Mothers in Israel! Could they have foreseen a certain date in ’97, the
year next prominent to ’37 in the Canadian horoscope, they and Brown
Besses in conjunction might have furnished material for a legend of the
female Brutus. For a certain Tory child of those days who has since
developed into a renowned statesman has said, “My earliest memory in
life is of the women of my family casting bullets in the Upper Canadian
Rebellion of 1837, I am afraid on the wrong side.”

Mixed politics in one family often led to strained relations: “When I
went to my brother John’s to ask him to turn out he was not at home,
and his wife said she did not intend him to be at home, and that he
would not and should not go. I then asked her for his arms, for we
were in great need of them, but Mrs. John said she knew nothing about
arms.

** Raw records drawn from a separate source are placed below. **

/-!
# Route «KPlusLogSqLaw» — parametric max-weight independent set on a path: THEOREM A ON A WINDOW — #event crossings ≤ n + #silent crossings

HONEST FRAMING.  Helper toward the crux `WeakLifting` (item `stmt-ValiantsHypothesis-19561`, route `KPlusLogSqLaw`, cell `pub-symmetroid`,
seat val-sym-lift-p4 g24, 2026-08-29) on the line of its witness-plan stub `stub_tridiagonalSectorB` (tropical twin of the STATIC tridiagonal
sector = parametric maximum-weight independent set on a path; located theory `HOME/val-sym-lift-p4/SILENT-FLIP-LAW.md`, THEOREM A).
Packaging of `card_events_le_add_card_silent_of_sweep` (`…StaticPathSilentFlipsSweep`) with the per-crossing dictionary of
`…StaticPathSilentCrossings(More)` in the window currency of `…StaticPathTropicalCount.sweep_count_eq`: for the prefix-sum arrangement of the
block `i+1, …, i+n` and a window `(θlo, θhi)` in general position (pairwise distinct crossing abscissae of non-parallel pairs, parallel pairs
distinct lines; crossings exactly at an end simply do not count, so no hypothesis on the ends is needed),

  `#{event crossings in the window} ≤ n + #{silent crossings in the window}`  (`card_eventCrossings_le_add_card_silentCrossings`),

an EVENT crossing being a pair `p < q` crossing at `τ ∈ (θlo, θhi)` with `lab (q-1) τ = p` and `q` a right record at `τ` (as in `sweep_count_eq`,
whose `E` it is), a SILENT crossing one with `(lab (q-1) τ = p ∧ q not a right record at τ) ∨ (lab' (n-p-1) τ = n-q ∧ p not a left record at
τ)` — the crossings at which the record set changes (by exactly one index, `recordChange_unique`).  With `sweep_count_eq`: the tropical count of
the static path sector on a generic window is at most `n` plus the number of silent crossings.  Construction: sort ALL crossing abscissae of the
window (`Finset.orderEmbOfFin`), sample at the midpoints of consecutive cuts, read the sweep hypotheses and the two dictionaries off
`stepHyps_of_cuts`, `eventStep_iff_eventTest`, `recordChange_iff_silentTest`.  Statements about a path DP; nothing here asserts anything about
`WeakLifting`, `TropicalB`, `KPlusLogSqLaw`, the stub in its window, `MatrixDescartes` (stmt-ValiantsHypothesis-18050) or `VP ≠ VNP`; the
ORDER QUESTION stays open (the silent crossings are not bounded here).
-/

set_option linter.dupNamespace false
set_option autoImplicit false

namespace Summit.ValiantsHypothesis.ValiantsHypothesis.Theorems.KPlusLogSqLaw

open Finset Classical

namespace StaticPathFold

noncomputable section

section Window

variable (w₁ w₀ : ℕ → ℝ)
import Summits.FinalStateConjecture.FinalStateConjecture.Theses.StarvedNecks

/-!
# Route StarvedNecks · item `Assembly` (stmt-FinalStateConjecture-13554)

Pure logic. The route decl
`Summit.FinalStateConjecture.FinalStateConjecture.Theses.StarvedNecks.Assembly` reads
`HonestFixedRadiusSettling → NecksCertify → SeamedChartsExhaust → FinalStateConjecture`,
which is verbatim the type of the route's (sorry-free) deciding theorem
`Theses.StarvedNecks.closes`: Christodoulou genericity `IsChristodoulouGeneric 𝓓 P 1` is antitone
in the exceptional set, so the pointwise implication on admissible data — `NecksCertify` re-seams
the honest fixed-radius C⁴ decomposition of `HonestFixedRadiusSettling` into a C² `SEAMED` one of
the same self-determined exterior, `SeamedChartsExhaust` turns that into `HasExhaustiveCharts`,
and sub-extremality of the holes is the first conjunct of `HonestCore` — transfers genericity from
the hypothesis property to the Statement's property. No hypothesis beyond the three displayed ones
enters; the proof is `closes` itself.
-/

-- `Summit.FinalStateConjecture.FinalStateConjecture.…` is the tree's mandated namespace (summit = sub-problem).
set_option linter.dupNamespace false

namespace Summit.FinalStateConjecture.FinalStateConjecture.Theorems

/-- **Item `Assembly` (stmt-FinalStateConjecture-13554), route StarvedNecks.**
`HonestFixedRadiusSettling → NecksCertify → SeamedChartsExhaust → FinalStateConjecture`:
after unfolding, this is exactly the route's deciding theorem
`Theses.StarvedNecks.closes` (antitone-genericity transfer of the pointwise implication
G-property ⇒ Statement-property on admissible data). Pure logic; closes the assembly item. -/
theorem StarvedNecks.assembly_proof :
    Summit.FinalStateConjecture.FinalStateConjecture.Theses.StarvedNecks.Assembly := by
  unfold Summit.FinalStateConjecture.FinalStateConjecture.Theses.StarvedNecks.Assembly
  exact Summit.FinalStateConjecture.FinalStateConjecture.Theses.StarvedNecks.closes

end Summit.FinalStateConjecture.FinalStateConjecture.Theorems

I went into another room for his rifle, which I could not find,
but I saw his sword hanging by the head of his bed. I took it down,
but as I did so my sister-in-law caught hold of the hilt and jerked it
partly away. To save myself from being stabbed I was obliged to pull
her close to me, moving towards the door; I wished myself clear of her
and the sword, but dared not let go until we got out the door, when
I gave her a push and seized the hilt. I walked off with the sword,
but instead of following me she ran into the house, calling for the
rifle, the children after her. It was a truly ridiculous sight, to see
one of Her Britannic Majesty’s officers, armed, running away from his
sister-in-law. But run I did, and she told me afterwards that the only
reason she did not fire was that I was in motion and she was so greatly
excited she was afraid she might not kill me!”

       *       *       *       *       *

The _Canada Museum_ was a journal much quoted in its day by domestic
and American newspapers; its editorials were considered, by editors
of both sides of politics, to be temperate, patriotic and logical.
Published in Berlin, chiefly in German, partly in English, it naturally
was an important influence in Canada West, and its editor, Mr. H.
W. Peterson, had an acknowledged and deservedly high standing. He
was heartily in love with the Union Jack, as heartily opposed to the
Stars and Stripes in Canadian connection, was a Conservative in the
true sense of the word, and abominated Toronto rule as utterly as
any so-called rebel. But it appears that the guiding hand of this
influential paper belonged to a wife and mother, one who had made
herself mistress of colonial politics and was eminently qualified
to express herself. One to whom Mrs. Peterson was best known says:
“She possessed literary abilities of a fine order, with the soundest
judgment in every matter. Mr. Peterson, a discreet editor, temperately
supported the Government of the day, conceiving that wrongs should be
constitutionally redressed by the people through their representatives,
without force of arms. Mrs. Peterson concurred in all his views; but
while she deprecated bloodshed and the resort to force, she had a
woman’s heart added to the courage of her convictions. Her natural
benevolence induced her to state, when discussing the question of
Mackenzie’s flight and the reward offered for him, that if his journey
took him through Waterloo and he called on her for aid and comfort she
would undoubtedly give it, and not disclose the fact of his presence
until he had had time to move on farther. Woman first, politician
afterward, such action would have done no violence to her Conservative
principles; but it would have been entirely on her own responsibility,
as her husband was a magistrate and could countenance no charity of
that kind.”

A much used saying is not necessarily trite. The gentle hand which
rocked the cradle could guide the pen when danger threatened the state.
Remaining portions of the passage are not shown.